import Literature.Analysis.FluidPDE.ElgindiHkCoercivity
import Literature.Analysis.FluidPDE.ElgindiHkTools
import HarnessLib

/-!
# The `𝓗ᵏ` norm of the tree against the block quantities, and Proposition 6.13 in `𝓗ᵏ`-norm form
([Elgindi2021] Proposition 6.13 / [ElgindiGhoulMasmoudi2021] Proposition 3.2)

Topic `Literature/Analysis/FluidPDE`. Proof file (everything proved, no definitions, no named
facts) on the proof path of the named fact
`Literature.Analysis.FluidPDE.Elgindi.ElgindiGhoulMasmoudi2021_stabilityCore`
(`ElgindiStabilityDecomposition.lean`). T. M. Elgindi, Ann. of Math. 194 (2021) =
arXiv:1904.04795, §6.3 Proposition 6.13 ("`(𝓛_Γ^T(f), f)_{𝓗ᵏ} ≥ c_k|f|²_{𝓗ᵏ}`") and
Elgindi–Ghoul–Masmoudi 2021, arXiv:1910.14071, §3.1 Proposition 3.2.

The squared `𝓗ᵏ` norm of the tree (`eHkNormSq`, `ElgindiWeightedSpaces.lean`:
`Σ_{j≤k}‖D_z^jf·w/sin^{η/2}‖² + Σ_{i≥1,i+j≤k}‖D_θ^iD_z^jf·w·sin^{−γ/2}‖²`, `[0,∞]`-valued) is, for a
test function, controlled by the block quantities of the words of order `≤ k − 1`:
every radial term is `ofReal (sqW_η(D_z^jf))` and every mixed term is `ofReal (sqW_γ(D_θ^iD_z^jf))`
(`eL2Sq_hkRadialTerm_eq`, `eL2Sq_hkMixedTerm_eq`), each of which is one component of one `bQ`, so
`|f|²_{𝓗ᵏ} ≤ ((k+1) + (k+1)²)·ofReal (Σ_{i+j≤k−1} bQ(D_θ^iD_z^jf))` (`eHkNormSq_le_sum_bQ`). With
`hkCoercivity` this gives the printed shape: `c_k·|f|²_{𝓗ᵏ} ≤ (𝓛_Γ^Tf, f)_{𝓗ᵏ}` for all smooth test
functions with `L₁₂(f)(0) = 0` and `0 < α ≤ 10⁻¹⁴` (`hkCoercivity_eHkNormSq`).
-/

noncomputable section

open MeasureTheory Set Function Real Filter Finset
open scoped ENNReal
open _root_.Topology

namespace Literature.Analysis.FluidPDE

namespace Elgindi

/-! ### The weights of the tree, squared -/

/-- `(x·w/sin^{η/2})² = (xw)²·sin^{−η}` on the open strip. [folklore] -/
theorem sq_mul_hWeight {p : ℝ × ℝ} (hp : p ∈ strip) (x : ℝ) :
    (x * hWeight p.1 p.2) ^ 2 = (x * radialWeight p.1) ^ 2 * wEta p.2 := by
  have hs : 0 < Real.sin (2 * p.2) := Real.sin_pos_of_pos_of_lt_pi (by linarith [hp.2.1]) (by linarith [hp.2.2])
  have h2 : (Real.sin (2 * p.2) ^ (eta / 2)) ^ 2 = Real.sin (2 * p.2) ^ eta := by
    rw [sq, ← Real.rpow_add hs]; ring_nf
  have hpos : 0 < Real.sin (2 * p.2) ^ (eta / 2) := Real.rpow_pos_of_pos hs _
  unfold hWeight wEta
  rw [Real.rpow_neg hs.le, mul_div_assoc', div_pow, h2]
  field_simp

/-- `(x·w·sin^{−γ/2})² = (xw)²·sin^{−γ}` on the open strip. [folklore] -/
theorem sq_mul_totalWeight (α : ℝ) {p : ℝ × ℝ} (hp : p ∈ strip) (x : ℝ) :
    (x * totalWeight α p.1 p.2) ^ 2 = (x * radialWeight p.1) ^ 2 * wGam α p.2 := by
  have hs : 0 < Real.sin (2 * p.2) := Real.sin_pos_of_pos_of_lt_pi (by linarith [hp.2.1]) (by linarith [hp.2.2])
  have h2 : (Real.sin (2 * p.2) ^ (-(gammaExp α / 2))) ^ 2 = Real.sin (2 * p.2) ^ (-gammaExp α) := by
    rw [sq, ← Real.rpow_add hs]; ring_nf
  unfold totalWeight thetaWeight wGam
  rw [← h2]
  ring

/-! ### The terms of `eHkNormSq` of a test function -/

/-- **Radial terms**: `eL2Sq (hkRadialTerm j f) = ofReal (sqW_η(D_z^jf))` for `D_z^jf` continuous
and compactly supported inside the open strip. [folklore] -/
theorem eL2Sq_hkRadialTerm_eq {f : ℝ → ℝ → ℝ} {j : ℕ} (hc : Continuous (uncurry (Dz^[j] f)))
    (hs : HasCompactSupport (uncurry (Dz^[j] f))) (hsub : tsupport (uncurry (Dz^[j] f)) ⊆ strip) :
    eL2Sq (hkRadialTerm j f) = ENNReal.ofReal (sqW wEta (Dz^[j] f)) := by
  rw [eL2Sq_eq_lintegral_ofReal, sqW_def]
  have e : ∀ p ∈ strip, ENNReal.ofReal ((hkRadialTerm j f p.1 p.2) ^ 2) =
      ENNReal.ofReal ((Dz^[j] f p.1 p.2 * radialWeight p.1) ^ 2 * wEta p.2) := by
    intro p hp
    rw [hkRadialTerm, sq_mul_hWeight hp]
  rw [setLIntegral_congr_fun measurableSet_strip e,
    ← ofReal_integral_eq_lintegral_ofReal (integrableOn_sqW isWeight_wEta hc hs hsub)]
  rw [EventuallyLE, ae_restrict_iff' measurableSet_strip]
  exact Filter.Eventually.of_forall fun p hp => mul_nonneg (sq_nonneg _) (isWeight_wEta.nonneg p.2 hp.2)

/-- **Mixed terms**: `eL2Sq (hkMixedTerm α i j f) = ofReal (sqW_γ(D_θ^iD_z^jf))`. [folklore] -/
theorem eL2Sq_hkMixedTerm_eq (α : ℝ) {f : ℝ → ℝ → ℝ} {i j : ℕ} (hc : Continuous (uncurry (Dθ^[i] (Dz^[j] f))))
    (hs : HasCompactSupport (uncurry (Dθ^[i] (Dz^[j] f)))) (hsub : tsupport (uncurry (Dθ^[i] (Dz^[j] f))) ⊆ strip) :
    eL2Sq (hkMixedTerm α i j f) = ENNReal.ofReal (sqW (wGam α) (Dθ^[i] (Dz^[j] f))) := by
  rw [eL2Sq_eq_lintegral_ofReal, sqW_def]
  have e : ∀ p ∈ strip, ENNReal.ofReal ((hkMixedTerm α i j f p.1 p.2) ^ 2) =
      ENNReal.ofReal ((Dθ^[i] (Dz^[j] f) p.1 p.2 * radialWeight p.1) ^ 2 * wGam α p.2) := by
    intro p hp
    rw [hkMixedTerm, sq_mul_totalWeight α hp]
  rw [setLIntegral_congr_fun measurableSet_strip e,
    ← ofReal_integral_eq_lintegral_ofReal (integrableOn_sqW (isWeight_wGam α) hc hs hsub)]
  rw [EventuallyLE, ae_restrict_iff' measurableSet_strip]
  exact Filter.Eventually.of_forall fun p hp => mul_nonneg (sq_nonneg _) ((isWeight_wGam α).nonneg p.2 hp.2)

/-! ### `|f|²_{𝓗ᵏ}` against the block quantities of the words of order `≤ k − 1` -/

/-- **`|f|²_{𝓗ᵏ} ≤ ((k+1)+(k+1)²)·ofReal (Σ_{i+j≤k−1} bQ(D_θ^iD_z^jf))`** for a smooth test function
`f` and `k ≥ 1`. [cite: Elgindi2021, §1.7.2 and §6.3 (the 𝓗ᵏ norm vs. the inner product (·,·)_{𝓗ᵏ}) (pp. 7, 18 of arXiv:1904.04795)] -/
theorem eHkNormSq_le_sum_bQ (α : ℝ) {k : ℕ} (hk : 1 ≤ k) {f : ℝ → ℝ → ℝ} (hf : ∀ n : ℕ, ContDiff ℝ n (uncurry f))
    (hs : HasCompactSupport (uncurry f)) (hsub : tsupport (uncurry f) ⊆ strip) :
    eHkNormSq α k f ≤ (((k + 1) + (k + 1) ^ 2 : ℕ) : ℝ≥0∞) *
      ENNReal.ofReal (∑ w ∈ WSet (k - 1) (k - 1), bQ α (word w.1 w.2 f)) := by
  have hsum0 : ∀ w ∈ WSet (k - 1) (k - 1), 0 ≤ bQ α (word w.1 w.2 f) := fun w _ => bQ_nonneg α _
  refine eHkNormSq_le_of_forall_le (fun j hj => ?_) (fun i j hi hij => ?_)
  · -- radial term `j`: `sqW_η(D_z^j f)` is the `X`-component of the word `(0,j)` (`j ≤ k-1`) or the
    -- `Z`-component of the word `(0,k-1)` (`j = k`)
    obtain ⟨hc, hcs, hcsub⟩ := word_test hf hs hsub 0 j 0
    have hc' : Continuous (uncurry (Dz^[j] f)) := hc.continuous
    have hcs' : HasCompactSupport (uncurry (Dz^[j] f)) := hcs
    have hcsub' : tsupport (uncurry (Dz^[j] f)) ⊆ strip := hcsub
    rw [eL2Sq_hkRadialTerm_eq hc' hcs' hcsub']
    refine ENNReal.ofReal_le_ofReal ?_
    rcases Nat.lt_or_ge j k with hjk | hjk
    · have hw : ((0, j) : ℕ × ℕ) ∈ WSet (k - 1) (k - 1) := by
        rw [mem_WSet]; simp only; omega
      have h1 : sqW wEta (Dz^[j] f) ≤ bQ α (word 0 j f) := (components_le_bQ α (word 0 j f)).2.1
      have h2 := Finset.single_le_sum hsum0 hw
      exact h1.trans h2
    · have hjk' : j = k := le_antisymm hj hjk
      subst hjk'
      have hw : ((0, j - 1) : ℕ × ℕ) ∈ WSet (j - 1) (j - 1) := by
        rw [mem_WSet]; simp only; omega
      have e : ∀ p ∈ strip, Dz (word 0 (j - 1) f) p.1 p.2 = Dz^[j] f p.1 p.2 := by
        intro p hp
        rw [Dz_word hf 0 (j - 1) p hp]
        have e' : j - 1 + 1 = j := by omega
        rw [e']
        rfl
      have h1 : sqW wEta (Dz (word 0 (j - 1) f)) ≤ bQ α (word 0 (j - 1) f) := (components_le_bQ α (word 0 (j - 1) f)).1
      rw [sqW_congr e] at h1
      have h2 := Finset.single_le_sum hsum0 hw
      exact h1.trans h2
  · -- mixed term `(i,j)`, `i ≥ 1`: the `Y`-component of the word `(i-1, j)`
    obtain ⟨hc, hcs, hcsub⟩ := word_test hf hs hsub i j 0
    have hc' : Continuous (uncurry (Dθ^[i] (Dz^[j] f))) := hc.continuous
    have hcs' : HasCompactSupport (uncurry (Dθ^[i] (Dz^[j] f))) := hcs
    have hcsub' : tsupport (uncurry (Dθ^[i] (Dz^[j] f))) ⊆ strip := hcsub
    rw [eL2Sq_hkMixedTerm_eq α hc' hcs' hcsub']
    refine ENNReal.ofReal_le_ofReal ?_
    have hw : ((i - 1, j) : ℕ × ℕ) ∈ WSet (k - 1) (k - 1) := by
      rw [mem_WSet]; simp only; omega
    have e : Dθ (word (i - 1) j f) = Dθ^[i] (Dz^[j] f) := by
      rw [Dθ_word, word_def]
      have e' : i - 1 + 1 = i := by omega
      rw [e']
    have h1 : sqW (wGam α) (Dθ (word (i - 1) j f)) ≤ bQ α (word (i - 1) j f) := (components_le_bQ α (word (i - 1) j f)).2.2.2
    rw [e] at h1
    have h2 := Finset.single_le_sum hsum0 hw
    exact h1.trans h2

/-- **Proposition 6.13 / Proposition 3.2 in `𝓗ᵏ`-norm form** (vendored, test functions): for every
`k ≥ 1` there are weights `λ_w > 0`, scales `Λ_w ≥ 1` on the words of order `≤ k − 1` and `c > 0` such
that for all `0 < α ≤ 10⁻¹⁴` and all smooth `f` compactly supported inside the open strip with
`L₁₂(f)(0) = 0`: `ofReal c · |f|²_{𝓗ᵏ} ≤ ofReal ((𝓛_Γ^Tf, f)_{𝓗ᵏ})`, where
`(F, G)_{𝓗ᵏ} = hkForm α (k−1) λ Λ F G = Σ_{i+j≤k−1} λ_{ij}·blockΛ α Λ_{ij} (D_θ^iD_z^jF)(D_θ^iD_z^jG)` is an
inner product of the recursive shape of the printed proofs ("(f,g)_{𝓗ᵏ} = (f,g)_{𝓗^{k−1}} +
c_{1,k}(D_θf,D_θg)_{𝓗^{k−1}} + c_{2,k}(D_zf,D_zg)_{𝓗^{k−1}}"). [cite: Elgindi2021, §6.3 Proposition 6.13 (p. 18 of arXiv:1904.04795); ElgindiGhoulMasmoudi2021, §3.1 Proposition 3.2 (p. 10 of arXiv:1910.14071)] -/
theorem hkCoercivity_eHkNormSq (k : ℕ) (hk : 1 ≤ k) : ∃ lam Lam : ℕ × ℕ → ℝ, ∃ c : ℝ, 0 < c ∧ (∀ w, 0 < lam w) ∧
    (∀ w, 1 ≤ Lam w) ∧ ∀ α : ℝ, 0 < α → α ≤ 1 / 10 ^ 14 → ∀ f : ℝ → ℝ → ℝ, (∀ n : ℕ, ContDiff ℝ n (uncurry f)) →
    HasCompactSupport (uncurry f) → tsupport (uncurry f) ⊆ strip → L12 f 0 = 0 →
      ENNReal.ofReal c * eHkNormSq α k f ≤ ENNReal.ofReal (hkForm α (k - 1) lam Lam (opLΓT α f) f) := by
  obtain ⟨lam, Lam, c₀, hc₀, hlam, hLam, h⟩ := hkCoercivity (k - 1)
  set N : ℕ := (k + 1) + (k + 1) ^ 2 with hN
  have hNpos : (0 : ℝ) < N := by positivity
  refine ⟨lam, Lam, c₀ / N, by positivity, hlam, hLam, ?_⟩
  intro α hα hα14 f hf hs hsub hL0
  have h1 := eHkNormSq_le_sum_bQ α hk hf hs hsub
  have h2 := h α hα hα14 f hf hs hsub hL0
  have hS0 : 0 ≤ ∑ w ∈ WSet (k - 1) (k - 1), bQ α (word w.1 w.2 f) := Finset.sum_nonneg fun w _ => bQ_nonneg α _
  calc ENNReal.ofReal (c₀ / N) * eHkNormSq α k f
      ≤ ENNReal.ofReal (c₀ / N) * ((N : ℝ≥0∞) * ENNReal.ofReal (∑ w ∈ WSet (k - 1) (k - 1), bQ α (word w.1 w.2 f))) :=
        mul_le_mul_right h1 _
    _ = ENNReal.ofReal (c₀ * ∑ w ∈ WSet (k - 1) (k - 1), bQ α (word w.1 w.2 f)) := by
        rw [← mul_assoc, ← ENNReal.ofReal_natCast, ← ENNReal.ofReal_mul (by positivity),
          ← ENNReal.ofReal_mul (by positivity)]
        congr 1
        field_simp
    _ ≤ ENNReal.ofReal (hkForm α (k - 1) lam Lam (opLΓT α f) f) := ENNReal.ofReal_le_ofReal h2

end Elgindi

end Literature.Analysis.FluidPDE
* * * * *
If a line in the material contains "functions", show it.

■ **FINISHED EXERCISE**
functions with `L₁₂(f)(0) = 0` and `0 < α ≤ 10⁻¹⁴` (`hkCoercivity_eHkNormSq`).
/-- **Proposition 6.13 / Proposition 3.2 in `𝓗ᵏ`-norm form** (vendored, test functions): for every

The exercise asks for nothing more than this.